Activity:
Beginning at the top of the data below, write out every line exactly until you reach the line with "rotor rung: FIN", and include that line.

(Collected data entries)

........

import Summits.HubbardSuperconductivity.HubbardSuperconductivity.Theorems.AnisotropyChordTransferFibre3FinX3Eval

/-!
# Route `AnisotropyChord` / H0 rotor rung: FIN per-`L` GM₃ (X5), `L = 34` — rows `N₁` / D / side-condition cell facts, part `p37`

Kernel facts (`decide +kernel`) for cert cells 94, 95 of the per-`L` grid of `L = 34`: `xbnCellAny2` (row `N₁` on XB2 point wedges recomputed in the kernel, exporting the literal brackets `nt ⊇ T⁺ − 3λ₂` and `tb ⊇ T⁺·D`), `xdCellAnyN0` (row D, reads `nt`), `sdCellAnyZN` (side condition, reads `nt`); evaluators `…FinX3Eval` / `…FinX5Eval`; constants from the compiled design probe (x3probe/x3plan, margins c ×0.985, b ×1.03, aD ×1.03); assembled in `…FinX5GM3ThirtyFour`.
Prover seat `hubbard-h0-rotor-p3` g8; helper for piece A = stmt-HubbardSuperconductivity-23918 of rung 19089 (`--supports`, helper class).
WHAT THIS IS NOT: nothing here proves superconductivity in the Hubbard model (rotor TARGET as worded stays FALSE, g15 verdict); kernel facts for the FIN certificate of ONE conditional reduction.  Tree imports only; zero data; standard axioms.
-/

set_option linter.dupNamespace false
set_option autoImplicit false

namespace Summit.HubbardSuperconductivity.HubbardSuperconductivity.Theorems.AnisotropyChord.Transfer.Fibre3

namespace FinXD

open FinXB FinCell Hole2

set_option maxHeartbeats 4000000 in
/-- row `N₁` of cell 94 of `L = 34` (`c = 121/200`), exporting `nt`, `tb`. [folklore] -/
theorem xn34_94 : xbnCellAny2 34 (49/50 : ℚ) 459451684751510 470937976870298 (121/200 : ℚ) ((1062275247810 : ℤ), (3394848207869 : ℤ)) ((1379408916690729 : ℤ), (1416217191630374 : ℤ)) = true := by decide +kernel

set_option maxHeartbeats 4000000 in
/-- row D of cell 94 of `L = 34` (`aD = 83/1000`). [folklore] -/
theorem xd34_94 : xdCellAnyN0 34 (49/50 : ℚ) 459451684751510 470937976870298 (83/1000 : ℚ) ((1062275247810 : ℤ), (3394848207869 : ℤ)) = true := by decide +kernel

set_option maxHeartbeats 4000000 in
/-- side condition of cell 94 of `L = 34` (`c, b = 72/100, aD`). [folklore] -/
theorem sd34_94 : sdCellAnyZN 34 (49/50 : ℚ) 100 459451684751510 470937976870298 ((121/200 : ℚ), (72 : ℕ), (83/1000 : ℚ)) ((1062275247810 : ℤ), (3394848207869 : ℤ)) = true := by decide +kernel

set_option maxHeartbeats 4000000 in
/-- row `N₁` of cell 95 of `L = 34` (`c = 3/5`), exporting `nt`, `tb`. [folklore] -/
theorem xn34_95 : xbnCellAny2 34 (49/50 : ℚ) 470937976870298 482711426292056 (3/5 : ℚ) ((1211315365914 : ℤ), (3564597662442 : ℤ)) ((1414016622844907 : ℤ), (1451707499670511 : ℤ)) = true := by decide +kernel

set_option maxHeartbeats 4000000 in
/-- row D of cell 95 of `L = 34` (`aD = 83/1000`). [folklore] -/
theorem xd34_95 : xdCellAnyN0 34 (49/50 : ℚ) 470937976870298 482711426292056 (83/1000 : ℚ) ((1211315365914 : ℤ), (3564597662442 : ℤ)) = true := by decide +kernel

set_option maxHeartbeats 4000000 in
/-- side condition of cell 95 of `L = 34` (`c, b = 72/100, aD`). [folklore] -/
theorem sd34_95 : sdCellAnyZN 34 (49/50 : ℚ) 100 470937976870298 482711426292056 ((3/5 : ℚ), (72 : ℕ), (83/1000 : ℚ)) ((1211315365914 : ℤ), (3564597662442 : ℤ)) = true := by decide +kernel

end FinXD

end Summit.HubbardSuperconductivity.HubbardSuperconductivity.Theorems.AnisotropyChord.Transfer.Fibre3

........

Task response:
import Summits.HubbardSuperconductivity.HubbardSuperconductivity.Theorems.AnisotropyChordTransferFibre3FinX3Eval

/-!
# Route `AnisotropyChord` / H0 rotor rung: FIN per-`L` GM₃ (X5), `L = 34` — rows `N₁` / D / side-condition cell facts, part `p37`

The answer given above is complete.